- _WORK TO COMPLETE_:
Repeat only part of the entries. Start at the line that has "[map_add, hx, hy]" and keep going through the last line, exactly as given.

[Items from a dataset]
import Literature.AlgebraicGeometry.Deformation.SmoothSchemeLiftObstructionCriterionGlueLineBundle
import Literature.AlgebraicGeometry.Deformation.SmoothSchemeLiftObstructionCriterionGlueLineBundleBaseChange
import Literature.AlgebraicGeometry.Deformation.SmoothSchemeLiftObstructionCriterionGlueLineBundleConverse
import Literature.AlgebraicGeometry.Deformation.SmoothSchemeLiftObstructionCriterion
import Literature.AlgebraicGeometry.Deformation.PairLiftTwistedCocycleReduction
import Literature.AlgebraicGeometry.Deformation.PairLiftTwistedCocycleClosedFibre
import Literature.AlgebraicGeometry.Deformation.PairLiftTwistedCocycleObstructionCocycle
import Literature.AlgebraicGeometry.Deformation.PairLiftObstructionMove
import HarnessLib

/-!
# Gluing the lifted charts, VI-e: the invertible sheaf along the MOVED lift — pair-lift data of a framed module, and the
# rank-one module on `Glue_R(u·ψ)` with prescribed restriction (Hartshorne DT Thm. 6.4 (a) ⇐ in the dialect of Thm. 10.2;
# Oort §2.3 «choose the lift of the scheme so that `L` extends»)

Layer `Literature/AlgebraicGeometry/Deformation` (cell `hodgecm-mathlib`, F-11 sub-line `F11SmoothRoadA`, α1 grandchild
`F11LiftWithLineBundle`, stub G2 — the LINE-BUNDLE-GLUING composition, RULING (R74) (a); THEOREMS ONLY — no definition, no instance,
no notation, no named fact).  Sequel of ★ `…GlueLineBundle` (D1-A: exact twisted unit cocycle ↦ rank-one module framed on the chart
images), ★ `…GlueLineBundleConverse` (J2: frames ↦ exact twisted unit cocycle), ★ `…GlueLineBundleBaseChange` (D1-B: base change of
the glued module), ★ `PairLiftTwistedCocycleReduction` / `PairLiftTwistedCocycleClosedFibre` (lifts along `σ ⊗ 1`, closed-fibre units),
★ `PairLiftTwistedCocycleObstruction(Cocycle)` (P1a: the obstruction cochain of the pair and its cocycle identity) and ★
`PairLiftObstructionMove` (P1b: the move `ψ ↦ u·ψ`).  Setting (the `variable` block of D1-B VERBATIM): `k` a field, `X/Spec k` the
closed fibre with its `k`-structures `halg`, a principal affine cover `U j`, `U j ∩ U l = D(b j l)`, `σ : R ↠ R'` a surjection of
`k`-algebras, lifted gluing data `ψ` over `R` (admissible modulo a nilpotent `𝔫`, cocycle-exact) and `ψ'` over `R'` (modulo `𝔫'`),
compatible under `σ ⊗ 1`.

* §0 two tensor-algebra trivia (`(π₀ ⊗ 1) ∘ (σ ⊗ 1) = π ⊗ 1`; `(σ ⊗ 1)` kills `t ⊗ c` for `t ∈ ker σ`).
* §1 **`exists_pairLiftData_of_frames`** (LB-A).  For `ker σ = J` with `J² = 0`, `J𝔫 = 0`, `e : J ≅ k` (a principal small
  extension), augmentations `π : R → k`, `π₀ : R' → k` (`π₀ ∘ σ = π`, `π₀(𝔫') = 0`, `ker π ≤ 𝔫`) and a module `M` on
  `X'_{R'} = Glue_{R'}(ψ')` with rank-one frames on the chart images: the exact twisted unit cocycle `G₀` over `R'` reading the frames
  (J2), lifts `G` over `R` (`(σ ⊗ 1) G = G₀`), the closed-fibre units `g = lid ((π₀ ⊗ 1) G₀)` with inverses, `G ≡ 1 ⊗ g (mod 𝔫)`, their
  honest cocycle identity, and the OBSTRUCTION COCHAIN `s` of the pair with its defining identity (P1a) and its fourfold cocycle
  identity (P1a-B) — «an obstruction in `H²(X, J ⊗ 𝒪_X)`» for extending the invertible sheaf to the given lift `Glue_R(ψ)`.
* §2 **`exists_movedLift_rankOne_pullback_iso`** (LB-B).  If moreover `s = gi·θ(dg) + δh` for a Čech `1`-cocycle `θ` of tangent
  sections (the cup-product input «`[s] = [θ ⌣ dlog g]`», supplied for abelian varieties by Mumford §13 / Oort Lemma 2.3.3 — NOT
  here), then for the automorphisms `u = θ_D` (★ Remark 10.1.1) the MOVED lift `ψ₂ = u·ψ` is admissible, cocycle-exact and reduces to
  `ψ'`, and the corrected units glue (P1b + D1-A) to a RANK-ONE module `L` on `Glue_R(ψ₂)` with `Φ^* L ≅ M` for every
  change-of-coefficients morphism `Φ : Glue_{R'}(ψ') ⟶ Glue_R(ψ₂)` characterised on the charts (D1-B) — Thm. 6.4 (a) ⇐ along the
  moved lift: «the lift of the scheme can be chosen so that `L` extends» ([Oort1971] §2.3; [MFK94] App. to Ch. 6 §2).

Consumer: the G2 integrator `MONO-G2` (B-p13 (g22)) — between §1 and §2 sit its closed-fibre reading ★ `…GlueLineBundleClosedFibre`
(`g = F.tf` for the reduced frames) and the cup-product socket (I1); after §2, ★ `…GluePullback.exists_baseChangeMap_isPullback` (fed
with the returned `hψσ₂`), the abelian-scheme structure on the lift and ★ `CechPic.pullback_eq_one_of_isLocalRing` (rigidification).
HC_CM is proved only modulo the 7 printed citations until rung 0 closes — nothing here bears on a summit statement.

## References
* [Hartshorne2010] R. Hartshorne, *Deformation Theory*, GTM 257 (2010): Thm. 6.4 (a) and proof (pp. 50–51), Remark 10.1.1
  (p. 80), Thm. 10.2 (a) proof (p. 81).
* [Oort1971] F. Oort, *Finite group schemes, local moduli for abelian varieties, and lifting problems*, Compositio Math. 23
  (1971), §2.3.
* [Hartshorne1977] R. Hartshorne, *Algebraic Geometry*, GTM 52 (1977): II Ex. 5.18 (b), (c).
* [AtiyahMacdonald1969] M. Atiyah, I. Macdonald, *Introduction to Commutative Algebra* (1969): Prop. 2.18, Ex. 2.2.
-/

noncomputable section

-- `TopCat.Presheaf`/`TopCat.Sheaf` are not reducible (as in Mathlib's `AlgebraicGeometry/Modules`).
set_option backward.isDefEq.respectTransparency false

open CategoryTheory AlgebraicGeometry Opposite TopologicalSpace Limits
open scoped TensorProduct

universe u

namespace Literature.AlgebraicGeometry.Deformation

section LB

open Literature.AlgebraicGeometry.HodgeTheory Literature.AlgebraicGeometry.Modules
  Literature.AlgebraicGeometry.Motives Literature.AlgebraicGeometry.Morphisms SmoothAffineDeformation

variable {k : Type u} [Field k] {X : Over (Spec (CommRingCat.of k))}
  [instΓ : ∀ W : X.left.Opens, Algebra k Γ(X.left, W)]
  (halg : ∀ (W : X.left.Opens) (s : k), algebraMap k Γ(X.left, W) s = (constToPresheaf X).app (op W) s)
  {R R' : Type u} [CommRing R] [Algebra k R] [CommRing R'] [Algebra k R'] (σ : R →ₐ[k] R') (hσ : Function.Surjective σ)
  {ι : Type u} (U : ι → X.left.affineOpens) (b : (j l : ι) → Γ(X.left, (U j).1))
  (hb : ∀ j l, (U j).1 ⊓ (U l).1 = X.left.basicOpen (b j l))
  (ψ : (j l : ι) → R ⊗[k] Γ(X.left, (U j).1 ⊓ (U l).1) ≃ₐ[R] R ⊗[k] Γ(X.left, (U j).1 ⊓ (U l).1))
  (ψ' : (j l : ι) → R' ⊗[k] Γ(X.left, (U j).1 ⊓ (U l).1) ≃ₐ[R'] R' ⊗[k] Γ(X.left, (U j).1 ⊓ (U l).1))
  (𝔫 : Ideal R) (h𝔫 : IsNilpotent 𝔫) (𝔫' : Ideal R') (h𝔫' : IsNilpotent 𝔫')
  (hψ : ∀ j l x, ψ j l x - x ∈ 𝔫 • (⊤ : Submodule R (R ⊗[k] Γ(X.left, (U j).1 ⊓ (U l).1))))
  (hψ' : ∀ j l x, ψ' j l x - x ∈ 𝔫' • (⊤ : Submodule R' (R' ⊗[k] Γ(X.left, (U j).1 ⊓ (U l).1))))
  (hcoc : ∀ (j l m : ι)
    (Φjl : R ⊗[k] Γ(X.left, (U j).1 ⊓ (U l).1) →ₐ[R] R ⊗[k] Γ(X.left, (U j).1 ⊓ (U l).1 ⊓ (U m).1))
    (_ : ∀ a s, Φjl (a ⊗ₜ s) = a ⊗ₜ X.left.presheaf.map (homOfLE inf_le_left).op s)
    (Φlm : R ⊗[k] Γ(X.left, (U l).1 ⊓ (U m).1) →ₐ[R] R ⊗[k] Γ(X.left, (U j).1 ⊓ (U l).1 ⊓ (U m).1))
    (_ : ∀ a s, Φlm (a ⊗ₜ s) = a ⊗ₜ X.left.presheaf.map
      (homOfLE (le_inf (inf_le_left.trans inf_le_right) inf_le_right)).op s)
    (Φjm : R ⊗[k] Γ(X.left, (U j).1 ⊓ (U m).1) →ₐ[R] R ⊗[k] Γ(X.left, (U j).1 ⊓ (U l).1 ⊓ (U m).1))
    (_ : ∀ a s, Φjm (a ⊗ₜ s) = a ⊗ₜ X.left.presheaf.map
      (homOfLE (le_inf (inf_le_left.trans inf_le_left) inf_le_right)).op s)
    (ρjl ρlm ρjm : R ⊗[k] Γ(X.left, (U j).1 ⊓ (U l).1 ⊓ (U m).1) ≃ₐ[R]
      R ⊗[k] Γ(X.left, (U j).1 ⊓ (U l).1 ⊓ (U m).1)),
    (∀ x, ρjl (Φjl x) = Φjl (ψ j l x)) → (∀ x, ρlm (Φlm x) = Φlm (ψ l m x)) →
    (∀ x, ρjm (Φjm x) = Φjm (ψ j m x)) → ρlm * ρjl = ρjm)
  (hcoc' : ∀ (j l m : ι)
    (Φjl : R' ⊗[k] Γ(X.left, (U j).1 ⊓ (U l).1) →ₐ[R'] R' ⊗[k] Γ(X.left, (U j).1 ⊓ (U l).1 ⊓ (U m).1))
    (_ : ∀ a s, Φjl (a ⊗ₜ s) = a ⊗ₜ X.left.presheaf.map (homOfLE inf_le_left).op s)
    (Φlm : R' ⊗[k] Γ(X.left, (U l).1 ⊓ (U m).1) →ₐ[R'] R' ⊗[k] Γ(X.left, (U j).1 ⊓ (U l).1 ⊓ (U m).1))
    (_ : ∀ a s, Φlm (a ⊗ₜ s) = a ⊗ₜ X.left.presheaf.map
      (homOfLE (le_inf (inf_le_left.trans inf_le_right) inf_le_right)).op s)
    (Φjm : R' ⊗[k] Γ(X.left, (U j).1 ⊓ (U m).1) →ₐ[R'] R' ⊗[k] Γ(X.left, (U j).1 ⊓ (U l).1 ⊓ (U m).1))
    (_ : ∀ a s, Φjm (a ⊗ₜ s) = a ⊗ₜ X.left.presheaf.map
      (homOfLE (le_inf (inf_le_left.trans inf_le_left) inf_le_right)).op s)
    (ρjl ρlm ρjm : R' ⊗[k] Γ(X.left, (U j).1 ⊓ (U l).1 ⊓ (U m).1) ≃ₐ[R']
      R' ⊗[k] Γ(X.left, (U j).1 ⊓ (U l).1 ⊓ (U m).1)),
    (∀ x, ρjl (Φjl x) = Φjl (ψ' j l x)) → (∀ x, ρlm (Φlm x) = Φlm (ψ' l m x)) →
    (∀ x, ρjm (Φjm x) = Φjm (ψ' j m x)) → ρlm * ρjl = ρjm)
  (hψσ : ∀ j l x, Algebra.TensorProduct.map σ (AlgHom.id k Γ(X.left, (U j).1 ⊓ (U l).1)) (ψ j l x) =
    ψ' j l (Algebra.TensorProduct.map σ (AlgHom.id k Γ(X.left, (U j).1 ⊓ (U l).1)) x))

/-! ## §0 Two tensor-algebra trivia -/

omit hσ in
/-- `(π₀ ⊗ 1) ∘ (σ ⊗ 1) = (π ⊗ 1)` when `π₀ ∘ σ = π`. [cite: AtiyahMacdonald1969, Prop. 2.18 and Ex. 2.2] -/
theorem map_map_eq_map_of_comp_eq {B : Type u} [CommRing B] [Algebra k B] (π : R →ₐ[k] k) (π₀ : R' →ₐ[k] k)
    (hππ₀ : ∀ a, π₀ (σ a) = π a) (x : R ⊗[k] B) :
    Algebra.TensorProduct.map π₀ (AlgHom.id k B) (Algebra.TensorProduct.map σ (AlgHom.id k B) x) =
      Algebra.TensorProduct.map π (AlgHom.id k B) x := by
  induction x using TensorProduct.induction_on with
  | zero => simp only [map_zero]
  | tmul a c => simp only [Algebra.TensorProduct.map_tmul, AlgHom.id_apply, hππ₀]
  | add x y hx hy => simp only [map_add, hx, hy]

omit hσ in
/-- `(σ ⊗ 1) (x + t ⊗ c) = (σ ⊗ 1) x` for `t ∈ ker σ`. [cite: AtiyahMacdonald1969, Prop. 2.18 and Ex. 2.2] -/
theorem map_add_tmul_of_map_eq_zero {B : Type u} [CommRing B] [Algebra k B] {t : R} (ht : σ t = 0) (x : R ⊗[k] B) (c : B) :
    Algebra.TensorProduct.map σ (AlgHom.id k B) (x + t ⊗ₜ c) = Algebra.TensorProduct.map σ (AlgHom.id k B) x := by
  rw [map_add, Algebra.TensorProduct.map_tmul, ht, TensorProduct.zero_tmul, add_zero]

- _RESULT OF THIS EXERCISE_:
  | add x y hx hy => simp only [map_add, hx, hy]

omit hσ in
/-- `(σ ⊗ 1) (x + t ⊗ c) = (σ ⊗ 1) x` for `t ∈ ker σ`. [cite: AtiyahMacdonald1969, Prop. 2.18 and Ex. 2.2] -/
theorem map_add_tmul_of_map_eq_zero {B : Type u} [CommRing B] [Algebra k B] {t : R} (ht : σ t = 0) (x : R ⊗[k] B) (c : B) :
    Algebra.TensorProduct.map σ (AlgHom.id k B) (x + t ⊗ₜ c) = Algebra.TensorProduct.map σ (AlgHom.id k B) x := by
  rw [map_add, Algebra.TensorProduct.map_tmul, ht, TensorProduct.zero_tmul, add_zero]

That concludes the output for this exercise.